Cwmgwrach RFC
- Full name: Cwmgwrach Rugby Football Club
- Founded: 1906(c)
- Location: Cwmgwrach, Wales
- President: Clive Hawkes
- Coach(es): Daniel Morgan
- League(s): WRU National League, Division 3 West Central C
- 2018-19: 5th
| Team kit |

Official website
- www.cwmgwrachrfc.com

= Cwmgwrach RFC =

Cwmgwrach Rugby Football Club is a Welsh rugby union team based in Cwmgwrach, Swansea, Wales. The club is a member of the Welsh Rugby Union and is a feeder club for the Ospreys.

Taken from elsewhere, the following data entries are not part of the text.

/-- `X² + X + 1` is monic. [folklore] -/
theorem monic_eisensteinCubicPoly : eisensteinCubicPoly.Monic := by
  rw [eisensteinCubicPoly_eq]
  monicity!

/-- `deg (X² + X + 1) = 2`. [folklore] -/
theorem natDegree_eisensteinCubicPoly : eisensteinCubicPoly.natDegree = 2 := by
  rw [eisensteinCubicPoly_eq]
  compute_degree!

/-- **The `3`-adic Eisenstein order `ℤ₃[ω] = ℤ₃[X]/(X² + X + 1)`**, the ring of integers of
`ℚ₃(ω) = ℚ₃(√-3)`. [cite: SerreAbelianLadic1968, Ch. I §2.3] -/
abbrev PadicEisenstein : Type := AdjoinRoot eisensteinCubicPoly

namespace PadicEisenstein

/-- `ω ∈ ℤ₃[ω]`, the class of `X`. [folklore] -/
def omega : PadicEisenstein := AdjoinRoot.root eisensteinCubicPoly

local notation "ω" => omega

/-- `ω² + ω + 1 = 0`. [folklore] -/
theorem omega_sq_add_omega_add_one : ω ^ 2 + ω + 1 = 0 := by
  have h := AdjoinRoot.eval₂_root eisensteinCubicPoly
  rwa [eisensteinCubicPoly_eq, eval₂_add, eval₂_add, eval₂_X_pow, eval₂_X, eval₂_one] at h

/-- `ω³ = 1`. [folklore] -/
theorem omega_pow_three : ω ^ 3 = 1 := by
  have h := omega_sq_add_omega_add_one
  linear_combination (ω - 1) * h

/-- `ω` is a unit. [folklore] -/
theorem isUnit_omega : IsUnit ω :=
  isUnit_iff_exists_inv.2 ⟨ω ^ 2, by rw [← pow_succ', omega_pow_three]⟩

/-- `ℤ₃[ω]` is nontrivial. [folklore] -/
instance instNontrivial : Nontrivial PadicEisenstein :=
  AdjoinRoot.nontrivial eisensteinCubicPoly (by
    rw [degree_eq_natDegree monic_eisensteinCubicPoly.ne_zero, natDegree_eisensteinCubicPoly]; decide)

/-- The power basis `{1, ω}` of `ℤ₃[ω]` over `ℤ₃` (Mathlib `AdjoinRoot.powerBasis'` for the monic
`X² + X + 1`). [folklore] -/
def powerBasis : PowerBasis ℤ_[3] PadicEisenstein :=
  AdjoinRoot.powerBasis' monic_eisensteinCubicPoly

/-- The power basis has dimension `2`. [folklore] -/
theorem powerBasis_dim : powerBasis.dim = 2 := by
  rw [powerBasis, AdjoinRoot.powerBasis'_dim, natDegree_eisensteinCubicPoly]

/-- The power basis is generated by `ω`. [folklore] -/
theorem powerBasis_gen : powerBasis.gen = ω := by
  rw [powerBasis, AdjoinRoot.powerBasis'_gen]; rfl

/-- `ℤ₃[ω]` is a free `ℤ₃`-module (of rank `2`). [folklore] -/
instance instFree : Module.Free ℤ_[3] PadicEisenstein := Module.Free.of_basis powerBasis.basis

/-- `ℤ₃[ω]` is a finite `ℤ₃`-module. [folklore] -/
instance instFinite : Module.Finite ℤ_[3] PadicEisenstein := powerBasis.finite

/-- `rank_{ℤ₃} ℤ₃[ω] = 2`. [folklore] -/
theorem finrank_eq_two : Module.finrank ℤ_[3] PadicEisenstein = 2 := by
  rw [powerBasis.finrank, powerBasis_dim]

/-- Every element of `ℤ₃[ω]` is `a + b ω` with `a, b ∈ ℤ₃`. [folklore] -/
theorem exists_eq_add_mul_omega (z : PadicEisenstein) :
    ∃ a b : ℤ_[3], z = algebraMap ℤ_[3] _ a + algebraMap ℤ_[3] _ b * ω := by
  obtain ⟨g, hg, rfl⟩ := powerBasis.exists_eq_aeval z
  rw [powerBasis_dim] at hg
  refine ⟨g.coeff 0, g.coeff 1, ?_⟩
  conv_lhs => rw [eq_X_add_C_of_natDegree_le_one (Nat.lt_succ_iff.mp hg)]
  rw [powerBasis_gen, map_add, map_mul, aeval_C, aeval_X, aeval_C]
  ring

/-- The uniformizer `λ = 1 - ω`. [folklore] -/
def lam : PadicEisenstein := 1 - ω

local notation "λ'" => lam

/-- **`λ² = -3ω`** (`(1 - ω)² = 1 - 2ω + ω² = -3ω`): `3 = -ω⁻¹ λ²` is `λ²` times a unit, the ramification
of `3` in `ℤ[ω]`. [cite: SerreLocalFields1979, Ch. I §6] -/
theorem lam_sq : λ' ^ 2 = -3 * ω := by
  have h := omega_sq_add_omega_add_one
  simp only [lam]
  linear_combination h

/-- `3 = -ω² λ²` in `ℤ₃[ω]`. [folklore] -/
theorem three_eq : (3 : PadicEisenstein) = -(ω ^ 2 * λ' ^ 2) := by
  rw [lam_sq]
  have h3 := omega_pow_three
  linear_combination (-3 : PadicEisenstein) * h3

/-! ### `X² + X + 1` has no root in `ℚ₃`; `ℤ₃[ω]` is a domain -/

/-- `y² + y + 1 ≠ 0` for every residue `y (mod 9)`. [folklore] -/
theorem zmod_nine_sq_add_self_add_one_ne_zero : ∀ y : ZMod 9, y ^ 2 + y + 1 ≠ 0 := by decide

Photographic evidence of the existence of Cwmgwrach RFC places the team as playing during the 1909/10 season, though it is believed the team first played three or four years before this date. There was no clubhouse during this period, so the team used local public houses as a meeting point and switched between eight different local playing grounds; until after losing their final local ground to developers played all matches away for six years. When the team finally secured a temporary playing ground in 1926 they hosted Llangarw. In the early 1930s it was suggested the team gained their own permanent ground, which took the leveling of a side of one of the local hills to achieve. This was completed in 1934, and a clubhouse was added in 1937. In 1949 the club applied for, and was successful in gaining, membership to the Welsh Rugby Union.

After joining the West Wales Rugby Union in the 1987/88 season the club quickly moved through the divisions until after yet another league change by the WRU, Cwmgwrach found themselves in the WRU Division Six Central League.

The club holds very close ties with Scottish team Lasswade Rugby Football Club, with whom they play an annual home and away friendly between the two clubs. This has occurred since the 1963/64 season and continues to this day.

==Notable past players==
- WAL David Richards, Lyn Powell (Swansea), Clive Williams (Aberavon, WALES Youth).